Material for this task section start

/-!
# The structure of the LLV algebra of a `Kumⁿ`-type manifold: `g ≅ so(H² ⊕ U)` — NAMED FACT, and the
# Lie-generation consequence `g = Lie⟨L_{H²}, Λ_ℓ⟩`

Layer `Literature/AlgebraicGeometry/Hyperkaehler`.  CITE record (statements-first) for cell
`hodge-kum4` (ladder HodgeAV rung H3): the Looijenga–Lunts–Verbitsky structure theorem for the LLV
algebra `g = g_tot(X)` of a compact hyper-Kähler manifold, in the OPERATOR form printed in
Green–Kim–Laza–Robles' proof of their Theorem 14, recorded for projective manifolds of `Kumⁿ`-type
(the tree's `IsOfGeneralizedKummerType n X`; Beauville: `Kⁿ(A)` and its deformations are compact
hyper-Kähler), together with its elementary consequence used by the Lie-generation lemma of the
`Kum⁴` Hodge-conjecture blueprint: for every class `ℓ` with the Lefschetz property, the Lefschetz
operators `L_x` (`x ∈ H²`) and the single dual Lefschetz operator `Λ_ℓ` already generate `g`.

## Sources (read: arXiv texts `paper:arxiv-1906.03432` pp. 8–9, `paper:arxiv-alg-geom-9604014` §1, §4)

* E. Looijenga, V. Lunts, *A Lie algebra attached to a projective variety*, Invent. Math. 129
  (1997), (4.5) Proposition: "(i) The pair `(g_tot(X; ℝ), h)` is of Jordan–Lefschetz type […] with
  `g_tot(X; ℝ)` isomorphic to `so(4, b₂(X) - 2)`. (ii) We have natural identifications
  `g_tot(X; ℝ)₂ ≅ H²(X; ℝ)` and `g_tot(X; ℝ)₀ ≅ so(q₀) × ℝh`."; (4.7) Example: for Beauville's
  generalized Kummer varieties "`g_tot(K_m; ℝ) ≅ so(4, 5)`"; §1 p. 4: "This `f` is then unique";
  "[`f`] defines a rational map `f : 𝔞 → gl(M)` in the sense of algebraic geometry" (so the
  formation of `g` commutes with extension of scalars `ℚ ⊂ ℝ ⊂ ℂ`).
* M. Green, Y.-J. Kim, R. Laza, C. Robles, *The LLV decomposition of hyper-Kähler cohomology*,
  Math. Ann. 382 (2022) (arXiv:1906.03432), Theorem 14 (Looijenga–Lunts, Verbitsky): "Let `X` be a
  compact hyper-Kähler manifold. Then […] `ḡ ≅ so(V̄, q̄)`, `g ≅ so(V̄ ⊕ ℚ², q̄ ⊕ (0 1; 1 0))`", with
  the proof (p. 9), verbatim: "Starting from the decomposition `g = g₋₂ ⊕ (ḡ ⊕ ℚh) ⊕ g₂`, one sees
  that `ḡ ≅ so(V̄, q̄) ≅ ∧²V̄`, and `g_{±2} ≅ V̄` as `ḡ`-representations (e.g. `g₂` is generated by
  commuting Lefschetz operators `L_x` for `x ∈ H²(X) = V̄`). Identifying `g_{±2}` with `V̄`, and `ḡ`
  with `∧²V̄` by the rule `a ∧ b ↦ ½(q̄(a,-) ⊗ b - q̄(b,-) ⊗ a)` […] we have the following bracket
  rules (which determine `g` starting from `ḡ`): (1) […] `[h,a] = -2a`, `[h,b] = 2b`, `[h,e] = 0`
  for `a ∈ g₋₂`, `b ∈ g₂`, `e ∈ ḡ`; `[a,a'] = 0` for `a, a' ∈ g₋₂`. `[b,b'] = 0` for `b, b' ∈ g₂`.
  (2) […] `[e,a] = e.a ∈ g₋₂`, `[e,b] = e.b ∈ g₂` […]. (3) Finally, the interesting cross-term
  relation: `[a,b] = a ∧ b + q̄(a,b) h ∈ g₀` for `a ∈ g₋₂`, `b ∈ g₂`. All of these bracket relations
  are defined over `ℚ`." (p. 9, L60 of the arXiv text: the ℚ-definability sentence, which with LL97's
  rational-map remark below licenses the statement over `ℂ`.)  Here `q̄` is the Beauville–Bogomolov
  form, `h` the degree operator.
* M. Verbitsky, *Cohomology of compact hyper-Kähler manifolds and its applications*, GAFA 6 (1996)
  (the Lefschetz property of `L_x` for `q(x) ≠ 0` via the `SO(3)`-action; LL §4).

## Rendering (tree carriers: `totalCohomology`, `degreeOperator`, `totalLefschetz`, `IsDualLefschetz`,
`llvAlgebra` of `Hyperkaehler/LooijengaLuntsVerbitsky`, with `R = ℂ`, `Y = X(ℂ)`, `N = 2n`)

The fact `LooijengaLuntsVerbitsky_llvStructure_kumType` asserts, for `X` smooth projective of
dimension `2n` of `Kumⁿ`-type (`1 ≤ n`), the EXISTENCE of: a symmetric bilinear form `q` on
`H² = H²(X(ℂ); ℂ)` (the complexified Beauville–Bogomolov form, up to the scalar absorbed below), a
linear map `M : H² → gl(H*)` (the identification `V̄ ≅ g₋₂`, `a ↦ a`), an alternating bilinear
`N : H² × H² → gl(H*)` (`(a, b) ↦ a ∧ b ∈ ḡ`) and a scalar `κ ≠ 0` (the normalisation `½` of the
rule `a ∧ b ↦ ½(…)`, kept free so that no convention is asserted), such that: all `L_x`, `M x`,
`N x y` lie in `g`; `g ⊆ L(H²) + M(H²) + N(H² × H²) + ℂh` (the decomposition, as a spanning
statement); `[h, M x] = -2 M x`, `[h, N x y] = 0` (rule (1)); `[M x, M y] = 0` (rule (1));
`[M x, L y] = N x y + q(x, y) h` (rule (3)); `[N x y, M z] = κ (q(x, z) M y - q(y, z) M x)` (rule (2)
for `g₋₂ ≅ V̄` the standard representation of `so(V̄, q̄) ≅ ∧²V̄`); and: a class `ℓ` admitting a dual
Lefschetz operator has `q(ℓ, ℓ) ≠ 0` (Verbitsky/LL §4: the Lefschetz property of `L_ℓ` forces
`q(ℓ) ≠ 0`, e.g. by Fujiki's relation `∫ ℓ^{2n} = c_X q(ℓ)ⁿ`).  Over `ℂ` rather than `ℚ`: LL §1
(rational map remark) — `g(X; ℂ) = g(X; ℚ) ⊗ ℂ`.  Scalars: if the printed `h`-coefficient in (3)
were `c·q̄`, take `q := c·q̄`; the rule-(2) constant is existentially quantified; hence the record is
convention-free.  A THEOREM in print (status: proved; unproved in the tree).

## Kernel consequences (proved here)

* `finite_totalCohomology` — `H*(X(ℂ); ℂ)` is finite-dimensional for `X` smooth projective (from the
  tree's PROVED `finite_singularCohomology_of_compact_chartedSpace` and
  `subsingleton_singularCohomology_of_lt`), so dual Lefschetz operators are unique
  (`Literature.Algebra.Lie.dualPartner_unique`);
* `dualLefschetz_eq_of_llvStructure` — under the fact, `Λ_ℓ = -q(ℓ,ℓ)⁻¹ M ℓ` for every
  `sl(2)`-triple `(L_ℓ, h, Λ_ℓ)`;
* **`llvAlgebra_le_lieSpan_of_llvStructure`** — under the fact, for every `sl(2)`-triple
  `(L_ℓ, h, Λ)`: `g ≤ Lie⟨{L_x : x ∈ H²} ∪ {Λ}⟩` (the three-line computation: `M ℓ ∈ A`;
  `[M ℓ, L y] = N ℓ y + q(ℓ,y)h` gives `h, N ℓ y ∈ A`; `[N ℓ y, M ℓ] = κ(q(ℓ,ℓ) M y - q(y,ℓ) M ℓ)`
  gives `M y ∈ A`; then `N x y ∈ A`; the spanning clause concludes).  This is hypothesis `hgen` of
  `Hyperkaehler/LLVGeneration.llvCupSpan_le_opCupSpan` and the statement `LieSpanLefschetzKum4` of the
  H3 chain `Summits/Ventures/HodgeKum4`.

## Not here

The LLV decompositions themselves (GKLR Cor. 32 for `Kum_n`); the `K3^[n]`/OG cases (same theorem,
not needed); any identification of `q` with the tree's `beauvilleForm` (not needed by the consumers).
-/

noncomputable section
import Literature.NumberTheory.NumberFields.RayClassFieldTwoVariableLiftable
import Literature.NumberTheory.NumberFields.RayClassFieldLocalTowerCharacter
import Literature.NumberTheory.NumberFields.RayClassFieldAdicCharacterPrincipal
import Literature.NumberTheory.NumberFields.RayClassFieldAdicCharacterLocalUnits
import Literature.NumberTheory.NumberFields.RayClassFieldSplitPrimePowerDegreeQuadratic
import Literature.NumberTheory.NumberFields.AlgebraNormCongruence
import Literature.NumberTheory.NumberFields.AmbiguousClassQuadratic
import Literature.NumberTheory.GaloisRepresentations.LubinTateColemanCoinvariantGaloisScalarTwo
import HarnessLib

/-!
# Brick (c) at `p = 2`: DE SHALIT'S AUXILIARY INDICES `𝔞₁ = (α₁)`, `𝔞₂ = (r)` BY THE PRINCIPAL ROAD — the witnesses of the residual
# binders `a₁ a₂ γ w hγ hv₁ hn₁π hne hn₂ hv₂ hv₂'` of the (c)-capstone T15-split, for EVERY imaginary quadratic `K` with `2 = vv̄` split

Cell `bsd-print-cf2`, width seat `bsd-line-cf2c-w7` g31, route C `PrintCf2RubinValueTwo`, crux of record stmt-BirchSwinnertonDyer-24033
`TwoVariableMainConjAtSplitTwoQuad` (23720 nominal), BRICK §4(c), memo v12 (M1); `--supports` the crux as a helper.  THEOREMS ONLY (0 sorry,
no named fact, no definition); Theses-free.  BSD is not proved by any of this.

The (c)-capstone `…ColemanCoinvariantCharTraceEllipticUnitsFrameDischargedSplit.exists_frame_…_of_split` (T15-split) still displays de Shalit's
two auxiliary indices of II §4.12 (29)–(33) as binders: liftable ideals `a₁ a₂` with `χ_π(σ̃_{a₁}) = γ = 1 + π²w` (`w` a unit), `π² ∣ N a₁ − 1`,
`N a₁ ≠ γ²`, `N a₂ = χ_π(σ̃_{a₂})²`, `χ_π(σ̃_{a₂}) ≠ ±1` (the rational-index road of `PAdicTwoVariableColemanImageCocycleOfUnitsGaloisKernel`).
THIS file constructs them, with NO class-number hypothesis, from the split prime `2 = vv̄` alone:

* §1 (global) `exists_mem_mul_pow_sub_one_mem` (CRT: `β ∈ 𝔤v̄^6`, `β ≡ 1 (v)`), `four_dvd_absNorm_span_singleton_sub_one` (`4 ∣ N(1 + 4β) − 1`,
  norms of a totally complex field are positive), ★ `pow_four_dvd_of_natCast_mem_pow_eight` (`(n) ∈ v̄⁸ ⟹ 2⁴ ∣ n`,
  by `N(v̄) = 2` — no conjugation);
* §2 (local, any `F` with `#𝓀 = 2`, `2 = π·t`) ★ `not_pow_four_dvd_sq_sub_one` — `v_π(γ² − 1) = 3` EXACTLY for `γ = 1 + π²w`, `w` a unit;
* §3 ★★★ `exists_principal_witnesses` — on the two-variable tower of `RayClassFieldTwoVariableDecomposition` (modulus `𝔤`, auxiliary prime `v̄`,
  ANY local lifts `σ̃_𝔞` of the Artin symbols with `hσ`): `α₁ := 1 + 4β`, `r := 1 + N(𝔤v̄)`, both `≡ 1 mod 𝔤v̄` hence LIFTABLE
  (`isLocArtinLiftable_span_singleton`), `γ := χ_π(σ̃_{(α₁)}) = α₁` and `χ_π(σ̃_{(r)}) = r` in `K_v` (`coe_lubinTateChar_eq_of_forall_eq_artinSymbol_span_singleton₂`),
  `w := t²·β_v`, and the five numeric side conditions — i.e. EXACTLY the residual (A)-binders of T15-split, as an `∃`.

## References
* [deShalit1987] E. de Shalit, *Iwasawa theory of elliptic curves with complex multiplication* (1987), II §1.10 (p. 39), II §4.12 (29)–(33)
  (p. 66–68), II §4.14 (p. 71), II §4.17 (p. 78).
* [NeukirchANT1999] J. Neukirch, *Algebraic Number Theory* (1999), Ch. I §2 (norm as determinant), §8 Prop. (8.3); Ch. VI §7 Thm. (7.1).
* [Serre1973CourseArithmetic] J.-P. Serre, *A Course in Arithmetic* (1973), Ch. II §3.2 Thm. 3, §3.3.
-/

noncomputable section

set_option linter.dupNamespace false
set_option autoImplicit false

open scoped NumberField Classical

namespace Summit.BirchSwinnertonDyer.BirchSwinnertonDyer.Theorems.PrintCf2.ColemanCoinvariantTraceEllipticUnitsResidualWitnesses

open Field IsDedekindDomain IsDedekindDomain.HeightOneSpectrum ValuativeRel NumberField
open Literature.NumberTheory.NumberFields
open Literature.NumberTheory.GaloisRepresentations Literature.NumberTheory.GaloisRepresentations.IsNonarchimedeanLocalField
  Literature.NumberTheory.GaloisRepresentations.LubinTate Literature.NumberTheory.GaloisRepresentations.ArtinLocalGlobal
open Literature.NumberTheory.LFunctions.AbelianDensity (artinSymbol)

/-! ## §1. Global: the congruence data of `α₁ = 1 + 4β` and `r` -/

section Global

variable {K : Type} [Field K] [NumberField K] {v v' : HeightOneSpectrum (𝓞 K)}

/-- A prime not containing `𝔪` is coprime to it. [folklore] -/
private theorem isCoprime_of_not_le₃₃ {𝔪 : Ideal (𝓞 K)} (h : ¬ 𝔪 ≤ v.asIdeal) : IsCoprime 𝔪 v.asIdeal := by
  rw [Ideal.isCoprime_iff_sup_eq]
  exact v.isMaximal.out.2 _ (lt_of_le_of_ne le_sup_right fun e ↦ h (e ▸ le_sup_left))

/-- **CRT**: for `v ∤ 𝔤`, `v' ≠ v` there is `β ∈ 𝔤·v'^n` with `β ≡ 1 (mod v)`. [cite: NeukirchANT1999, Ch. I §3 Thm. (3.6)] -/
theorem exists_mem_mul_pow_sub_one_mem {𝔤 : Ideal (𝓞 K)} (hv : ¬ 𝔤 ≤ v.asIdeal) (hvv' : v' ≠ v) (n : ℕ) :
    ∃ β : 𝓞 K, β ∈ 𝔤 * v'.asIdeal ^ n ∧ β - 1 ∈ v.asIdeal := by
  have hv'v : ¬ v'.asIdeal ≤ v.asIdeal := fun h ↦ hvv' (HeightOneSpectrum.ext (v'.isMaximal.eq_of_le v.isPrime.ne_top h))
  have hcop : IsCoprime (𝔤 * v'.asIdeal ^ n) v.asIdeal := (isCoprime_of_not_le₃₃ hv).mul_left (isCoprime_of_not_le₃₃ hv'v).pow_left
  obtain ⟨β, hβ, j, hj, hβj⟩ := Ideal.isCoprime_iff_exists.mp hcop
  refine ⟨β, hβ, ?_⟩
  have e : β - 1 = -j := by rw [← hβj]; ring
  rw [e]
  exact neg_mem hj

Material for this task section end

Reproduce word for word the material above, starting with the line that has "open Literature.NumberTheory.NumberFields" and stopping after the line that has "private theorem isCoprime_of_not_le₃₃".

**Answer area**
open Literature.NumberTheory.NumberFields
open Literature.NumberTheory.GaloisRepresentations Literature.NumberTheory.GaloisRepresentations.IsNonarchimedeanLocalField
  Literature.NumberTheory.GaloisRepresentations.LubinTate Literature.NumberTheory.GaloisRepresentations.ArtinLocalGlobal
open Literature.NumberTheory.LFunctions.AbelianDensity (artinSymbol)

/-! ## §1. Global: the congruence data of `α₁ = 1 + 4β` and `r` -/

section Global

variable {K : Type} [Field K] [NumberField K] {v v' : HeightOneSpectrum (𝓞 K)}

/-- A prime not containing `𝔪` is coprime to it. [folklore] -/
private theorem isCoprime_of_not_le₃₃ {𝔪 : Ideal (𝓞 K)} (h : ¬ 𝔪 ≤ v.asIdeal) : IsCoprime 𝔪 v.asIdeal := by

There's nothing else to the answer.